## [WHAT NEEDS TO BE DONE]
Up to and including the line with "(Milnor Lemma 3.2;", please reproduce the lines below exactly, beginning with the first.

[Dataset entries]

import Literature.Topology.FourManifolds.SaddleLevelDisconnected
import Literature.Topology.FourManifolds.DisconnectedLevelNotSimplyConnected
import Literature.Topology.FourManifolds.SPC4HandleChainProofs
import Literature.Topology.FourManifolds.MorseTurnAbout
import Literature.Topology.FourManifolds.MorseExtrema
import HarnessLib

/-!
# A Morse function with one minimum and one maximum on an oriented simply connected closed
# surface has no saddle

Topic `Literature/Topology/FourManifolds` (the dimension-`2` leaf of
`Literature.Topology.FourManifolds.HomotopySphere.contractibleSpace_compl_image_ball`, assembled
in `HomotopySpheresSumDimTwo.lean`).  Everything here is **proved**.

**Theorem** (`criticalSetOfIndex_one_eq_empty`).  Let `M` be a closed connected smooth surface
carrying a smooth orientation and simply connected, and `f` a Morse function on `M` with exactly
one critical point of index `0` and one of index `2`.  Then `f` has no critical point of index
`1`.

This is the Morse-theoretic content of "a closed simply connected surface is a sphere"
(Matsumoto, *An Introduction to Morse Theory* (2001), §1.5(b) with Thm. 3.35: `χ = 2 - (number of
saddles)` for a `1`-min-`1`-max Morse function on an orientable surface; Hirsch, *Differential
Topology* (1976), Ch. 9 §3), obtained without handle decompositions or Euler characteristics:

1. make the critical values distinct (Milnor 1965, Lemma 2.8; tree
   `IsMorseAdapted.exists_injOn_criticalSet`), choose a gradient-like field (Milnor Lemma 3.2;
   `IsMorse.exists_isGradientLike`), and consider the lowest saddle `s` (if any) — alone on its
   level, with only the minimum below it: a `LowestSaddle` configuration
   (`SaddleLevelCircle.lean`);
2. the orientation makes the level just above `s` disconnected
   (`LowestSaddle.exists_level_split`, `SaddleLevelDisconnected.lean`);
3. a disconnected regular level of a `1`-min-`1`-max Morse function contradicts simple
   connectivity (`IsGradientLike.not_simplyConnectedSpace_of_level_split`,
   `DisconnectedLevelNotSimplyConnected.lean`).

## References

* Y. Matsumoto, *An Introduction to Morse Theory*, AMS (2001), §1.5(b) (pp. 26–29), Thm. 3.35.
  [Matsumoto2001]
* M. W. Hirsch, *Differential Topology*, GTM 33 (1976), Ch. 9 §3. [HirschDT1976]
* J. Milnor, *Lectures on the h-cobordism theorem*, Princeton (1965), Lemma 2.8, Lemma 3.2.
  [MilnorHCobordism1965]
-/

open scoped Manifold ContDiff Topology
open Set Function Filter Module

noncomputable section

namespace Literature.Topology.FourManifolds

open Flow MilnorBox

variable {M : Type*} [TopologicalSpace M] [ChartedSpace (EuclideanSpace ℝ (Fin 2)) M] [IsManifold (𝓡 2) ∞ M]
  [T2Space M] [CompactSpace M]

omit [IsManifold (𝓡 2) ∞ M] [T2Space M] [CompactSpace M] in
/-- Shifting a Morse function by a constant keeps it Morse, with the same critical set and the
same indices. [folklore] -/
theorem isMorse_sub_const_and {f : M → ℝ} (hf : IsMorse (𝓡 2) f) (C : ℝ) :
    IsMorse (𝓡 2) (fun y => f y - C) ∧ criticalSet (𝓡 2) (fun y => f y - C) = criticalSet (𝓡 2) f ∧
      ∀ x, morseIndex (𝓡 2) (fun y => f y - C) x = morseIndex (𝓡 2) f x := by
  have hfun : (fun y => f y - C) = fun y => 0 - (C - f y) := by funext y; ring
  have hev : ∀ x : M, (fun y => f y - C) =ᶠ[𝓝 x] fun y => f y + (-C) :=
    fun x => Eventually.of_forall fun y => by ring
  refine ⟨by rw [hfun]; exact (hf.const_sub C).const_sub 0, ?_, fun x => ?_⟩
  · ext x
    exact isMCriticalPt_congr_of_eventuallyEq_add_const (hev x)
  · unfold morseIndex
    rw [mhessian_congr_of_eventuallyEq_add_const (hev x)]

/-- **The main theorem of the file.**  On a closed connected smooth surface with a smooth
orientation, simply connected, a Morse function with exactly one critical point of index `0`
and one of index `2` has no critical point of index `1`. [cite: Matsumoto2001, §1.5(b) (pp. 26–29) and Thm. 3.35] [cite: HirschDT1976, Ch. 9 §3] -/
theorem criticalSetOfIndex_one_eq_empty [ConnectedSpace M] [SimplyConnectedSpace M]
    (o : SmoothOrientation (𝓡 2) M) {f : M → ℝ} (hfM : IsMorse (𝓡 2) f) {pbot ptop : M}
    (hbot : criticalSetOfIndex (𝓡 2) f 0 = {pbot}) (htop : criticalSetOfIndex (𝓡 2) f 2 = {ptop}) :
    criticalSetOfIndex (𝓡 2) f 1 = ∅ := by
  classical
  by_contra hne
  obtain ⟨s₀, hs₀⟩ := Set.nonempty_iff_ne_empty.2 hne
  -- Step 1: shift below `1` and separate the critical values
  obtain ⟨x₁, -, hx₁⟩ := isCompact_univ.exists_isMaxOn univ_nonempty hfM.contMDiff.continuous.continuousOn
  set C := f x₁ + 1 with hC
  set f₀ : M → ℝ := fun y => f y - C with hf₀
  obtain ⟨hf₀M, hcrit₀, hidx₀⟩ := isMorse_sub_const_and hfM C
  have hlt₀ : ∀ y, f₀ y < 1 := fun y => by
    have h1 : f y ≤ f x₁ := hx₁ (mem_univ y)
    show f y - (f x₁ + 1) < 1
    linarith
  have hadapt : IsMorseAdapted (𝓡 2) f₀ := by
    refine ⟨hf₀M, fun x hx => ?_, fun x _ => hlt₀ x⟩
    rw [ModelWithCorners.Boundaryless.boundary_eq_empty] at hx
    exact hx.elim
  obtain ⟨g, hg, hcritg, hidxg, hinj⟩ :=
    hadapt.exists_injOn_criticalSet (IsMorse.finite_criticalSet_holds hf₀M)
  have hgM : IsMorse (𝓡 2) g := hg.1
  -- critical sets and indices of `g` agree with those of `f`
  have hcritgf : criticalSet (𝓡 2) g = criticalSet (𝓡 2) f := hcritg.trans hcrit₀
  have hidxgf : ∀ q ∈ criticalSet (𝓡 2) f, morseIndex (𝓡 2) g q = morseIndex (𝓡 2) f q :=
    fun q hq => (hidxg q (hcrit₀.symm ▸ hq)).trans (hidx₀ q)
  have hCOI : ∀ k, criticalSetOfIndex (𝓡 2) g k = criticalSetOfIndex (𝓡 2) f k := fun k => by
    ext q
    simp only [mem_criticalSetOfIndex]
    constructor
    · rintro ⟨hq, hk⟩
      have hq' : q ∈ criticalSet (𝓡 2) f := hcritgf ▸ (hq : q ∈ criticalSet (𝓡 2) g)
      exact ⟨hq', (hidxgf q hq') ▸ hk⟩
    · rintro ⟨hq, hk⟩
      have hq' : q ∈ criticalSet (𝓡 2) g := hcritgf.symm ▸ (hq : q ∈ criticalSet (𝓡 2) f)
      exact ⟨hq', (hidxgf q hq).symm ▸ hk⟩
  have hbotg : criticalSetOfIndex (𝓡 2) g 0 = {pbot} := (hCOI 0).trans hbot
  have htopg : criticalSetOfIndex (𝓡 2) g 2 = {ptop} := (hCOI 2).trans htop
  have hsadg : s₀ ∈ criticalSetOfIndex (𝓡 2) g 1 := (hCOI 1).symm ▸ hs₀
  -- Step 2: gradient-like field
  obtain ⟨ξ, hgl⟩ := hgM.exists_isGradientLike fun p _ => BoundarylessManifold.isInteriorPoint
  have hξ : ContMDiff (𝓡 2) (𝓡 2).tangent ∞ fun x => (⟨x, ξ x⟩ : TangentBundle (𝓡 2) M) := ξ.contMDiff
  -- Step 3: the lowest saddle
  have hfinT : (criticalSetOfIndex (𝓡 2) g 1).Finite :=
    (IsMorse.finite_criticalSet_holds hgM).subset (criticalSetOfIndex_subset (𝓡 2) g 1)
  obtain ⟨s, hsT, hsmin⟩ := hfinT.toFinset.exists_min_image g ⟨s₀, hfinT.mem_toFinset.2 hsadg⟩
  rw [hfinT.mem_toFinset] at hsT
  have hsmin' : ∀ s' ∈ criticalSetOfIndex (𝓡 2) g 1, g s ≤ g s' := fun s' hs' =>
    hsmin s' (hfinT.mem_toFinset.2 hs')
  have hs_crit : IsMCriticalPt (𝓡 2) g s := ((mem_criticalSetOfIndex).1 hsT).1
  have hs_idx : morseIndex (𝓡 2) g s = 1 := ((mem_criticalSetOfIndex).1 hsT).2
  -- the minimum: global minimum point, index `0`, hence `pbot`
  have hpbot_mem : pbot ∈ criticalSetOfIndex (𝓡 2) g 0 := by rw [hbotg]; exact mem_singleton _
  have hpbot_crit : IsMCriticalPt (𝓡 2) g pbot := ((mem_criticalSetOfIndex).1 hpbot_mem).1
  have hpbot_idx : morseIndex (𝓡 2) g pbot = 0 := ((mem_criticalSetOfIndex).1 hpbot_mem).2
  obtain ⟨x₀, -, hx₀⟩ := isCompact_univ.exists_isMinOn univ_nonempty hgM.contMDiff.continuous.continuousOn
  have hx₀loc : IsLocalMin g x₀ := hx₀.isLocalMin univ_mem
  have hx₀crit : IsMCriticalPt (𝓡 2) g x₀ := IsLocalMin.isMCriticalPt hx₀loc
  have hx₀idx : morseIndex (𝓡 2) g x₀ = 0 := hgM.morseIndex_eq_zero_of_isLocalMin hx₀loc
  have hx₀bot : x₀ = pbot := by
    have : x₀ ∈ criticalSetOfIndex (𝓡 2) g 0 := (mem_criticalSetOfIndex).2 ⟨hx₀crit, hx₀idx⟩
    rw [hbotg] at this; exact this
  have hmin_le : ∀ y, g pbot ≤ g y := fun y => by rw [← hx₀bot]; exact hx₀ (mem_univ y)
  -- values
  have hps : pbot ≠ s := fun h => by rw [h, hs_idx] at hpbot_idx; exact one_ne_zero hpbot_idx
  have hm_lt_c : g pbot < g s := lt_of_le_of_ne (hmin_le s) fun h => hps (hinj hpbot_crit hs_crit h)
  -- all other critical points lie strictly above `g s`
  have habove : ∀ q, IsMCriticalPt (𝓡 2) g q → q ≠ pbot → q ≠ s → g s < g q := by
    intro q hq hqb hqs
    have hle := morseIndex_le_finrank (𝓡 2) g q
    rw [finrank_euclideanSpace_fin] at hle
    have hge : g s ≤ g q := by
      rcases Nat.lt_or_ge (morseIndex (𝓡 2) g q) 1 with h0 | h1
      · have : q ∈ criticalSetOfIndex (𝓡 2) g 0 := (mem_criticalSetOfIndex).2 ⟨hq, by omega⟩
        rw [hbotg] at this; exact absurd this hqb
      rcases h1.eq_or_lt with h1 | h2
      · exact hsmin' q ((mem_criticalSetOfIndex).2 ⟨hq, h1.symm⟩)
      · have h2' : morseIndex (𝓡 2) g q = 2 := by omega
        have hqt : q ∈ criticalSetOfIndex (𝓡 2) g 2 := (mem_criticalSetOfIndex).2 ⟨hq, h2'⟩
        rw [htopg] at hqt
        -- `ptop` is the global maximum
        obtain ⟨y₀, -, hy₀⟩ := isCompact_univ.exists_isMaxOn univ_nonempty hgM.contMDiff.continuous.continuousOn
        have hy₀loc : IsLocalMax g y₀ := hy₀.isLocalMax univ_mem
        have hy₀crit : IsMCriticalPt (𝓡 2) g y₀ := IsLocalMax.isMCriticalPt hy₀loc
        have hy₀idx : morseIndex (𝓡 2) g y₀ = 2 := by
          have := hgM.morseIndex_eq_finrank_of_isLocalMax hy₀loc
          simpa [finrank_euclideanSpace_fin] using this
        have hy₀top : y₀ = ptop := by
          have : y₀ ∈ criticalSetOfIndex (𝓡 2) g 2 := (mem_criticalSetOfIndex).2 ⟨hy₀crit, hy₀idx⟩
          rw [htopg] at this; exact this
        rw [show q = ptop from hqt, ← hy₀top]
        exact hy₀ (mem_univ s)
    exact lt_of_le_of_ne hge fun h => hqs (hinj hq hs_crit h.symm)
  -- the gap
  set R : Set M := criticalSet (𝓡 2) g \ {pbot, s} with hR
  have hRfin : R.Finite := (IsMorse.finite_criticalSet_holds hgM).subset Set.sdiff_subset
  obtain ⟨η, hη, hηR⟩ : ∃ η : ℝ, 0 < η ∧ ∀ q ∈ R, g s + η ≤ g q := by
    by_cases hRne : R.Nonempty
    · obtain ⟨q₀, hq₀, hq₀min⟩ := hRfin.toFinset.exists_min_image g
        ((Set.Finite.toFinset_nonempty hRfin).2 hRne)
      rw [hRfin.mem_toFinset] at hq₀
      refine ⟨g q₀ - g s, sub_pos.2 (habove q₀ hq₀.1 (fun h => hq₀.2 (Or.inl h))
        (fun h => hq₀.2 (Or.inr h))), fun q hq => ?_⟩
      have := hq₀min q (hRfin.mem_toFinset.2 hq); linarith
    · exact ⟨1, one_pos, fun q hq => absurd ⟨q, hq⟩ hRne⟩
  -- Step 4: Milnor boxes and parameters
  obtain ⟨Dmin⟩ := hgl.nonempty_milnorBox hpbot_crit
  obtain ⟨Dsad⟩ := hgl.nonempty_milnorBox hs_crit
  have hkmin : Dmin.k = 0 := by
    have h := Dmin.min_k_eq_morseIndex hgM
    rw [hpbot_idx] at h
    rcases Nat.lt_or_ge Dmin.k 2 with h' | h'
    · rw [min_eq_right h'.le] at h; exact h
    · rw [min_eq_left h'] at h; exact absurd h (by norm_num)
  have hksad : Dsad.k = 1 := by
    have h := Dsad.min_k_eq_morseIndex hgM
    rw [hs_idx] at h
    rcases Nat.lt_or_ge Dsad.k 2 with h' | h'
    · rw [min_eq_right h'.le] at h; exact h
    · rw [min_eq_left h'] at h; exact absurd h (by norm_num)
  set gap := g s - g pbot with hgap
  have hgap_pos : 0 < gap := sub_pos.2 hm_lt_c
  set κ := min (min η (Dsad.ε ^ 2)) gap / 4 with hκ
  have hεs := Dsad.eps_pos
  have hεm := Dmin.eps_pos
  have hminpos : 0 < min (min η (Dsad.ε ^ 2)) gap := lt_min (lt_min hη (by positivity)) hgap_pos
  have hκ_pos : 0 < κ := by positivity
  have hκ_le_η : κ ≤ η / 4 := by
    have := min_le_left (min η (Dsad.ε ^ 2)) gap; have := min_le_left η (Dsad.ε ^ 2)
    simp only [hκ]; linarith
  have hκ_le_ε : κ ≤ Dsad.ε ^ 2 / 4 := by
    have := min_le_left (min η (Dsad.ε ^ 2)) gap; have := min_le_right η (Dsad.ε ^ 2)
    simp only [hκ]; linarith
  have hκ_le_gap : κ ≤ gap / 4 := by
    have := min_le_right (min η (Dsad.ε ^ 2)) gap; simp only [hκ]; linarith
  set ρ2 := min (Dmin.ε ^ 2) (gap / 4) with hρ2
  have hρ2_pos : 0 < ρ2 := lt_min (by positivity) (by positivity)
  set ρ := Real.sqrt ρ2 with hρ
  have hρ_sq : ρ ^ 2 = ρ2 := Real.sq_sqrt hρ2_pos.le
  -- the configuration
  let S : LowestSaddle g ξ :=
    { pmin := pbot, sad := s, Dmin := Dmin, Dsad := Dsad, isMorse := hgM, isGradientLike := hgl,
      contMDiff := hξ, kmin := hkmin, ksad := hksad, η := η, κ := κ, δ := κ, ρ := ρ,
      η_pos := hη, κ_pos := hκ_pos, δ_pos := hκ_pos, ρ_pos := Real.sqrt_pos.2 hρ2_pos,
      κ_lt_η := by linarith, δ_lt_η := by linarith,
      κ_lt := by nlinarith, δ_lt := by nlinarith,
      ρ_lt := by rw [hρ_sq]; have := min_le_left (Dmin.ε ^ 2) (gap / 4); nlinarith,
      base_lt := by
        rw [hρ_sq]; have := min_le_right (Dmin.ε ^ 2) (gap / 4)
        simp only [hgap] at this hκ_le_gap ⊢; linarith,
      crit_ge := fun q hq hqb hqs => hηR q ⟨hq, fun h => by
        rcases h with h | h
        · exact hqb h
        · exact hqs h⟩ }
  -- Step 5: split the level above the saddle and contradict simple connectivity
  obtain ⟨K, K', hKc, hK'c, hdisj, hunion, hKne, hK'ne⟩ := S.exists_level_split o
  exact (hgl.not_simplyConnectedSpace_of_level_split hgM hξ hbotg htopg S.ε₁_pos
    (fun q hq => S.not_mem_Icc_hi hq) hKc hK'c hdisj hunion hKne hK'ne) ‹SimplyConnectedSpace M›

end Literature.Topology.FourManifolds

## [ANSWER AREA]
import Literature.Topology.FourManifolds.SaddleLevelDisconnected
import Literature.Topology.FourManifolds.DisconnectedLevelNotSimplyConnected
import Literature.Topology.FourManifolds.SPC4HandleChainProofs
import Literature.Topology.FourManifolds.MorseTurnAbout
import Literature.Topology.FourManifolds.MorseExtrema
import HarnessLib

/-!
# A Morse function with one minimum and one maximum on an oriented simply connected closed
# surface has no saddle

Topic `Literature/Topology/FourManifolds` (the dimension-`2` leaf of
`Literature.Topology.FourManifolds.HomotopySphere.contractibleSpace_compl_image_ball`, assembled
in `HomotopySpheresSumDimTwo.lean`).  Everything here is **proved**.

**Theorem** (`criticalSetOfIndex_one_eq_empty`).  Let `M` be a closed connected smooth surface
carrying a smooth orientation and simply connected, and `f` a Morse function on `M` with exactly
one critical point of index `0` and one of index `2`.  Then `f` has no critical point of index
`1`.

This is the Morse-theoretic content of "a closed simply connected surface is a sphere"
(Matsumoto, *An Introduction to Morse Theory* (2001), §1.5(b) with Thm. 3.35: `χ = 2 - (number of
saddles)` for a `1`-min-`1`-max Morse function on an orientable surface; Hirsch, *Differential
Topology* (1976), Ch. 9 §3), obtained without handle decompositions or Euler characteristics:

1. make the critical values distinct (Milnor 1965, Lemma 2.8; tree
   `IsMorseAdapted.exists_injOn_criticalSet`), choose a gradient-like field (Milnor Lemma 3.2;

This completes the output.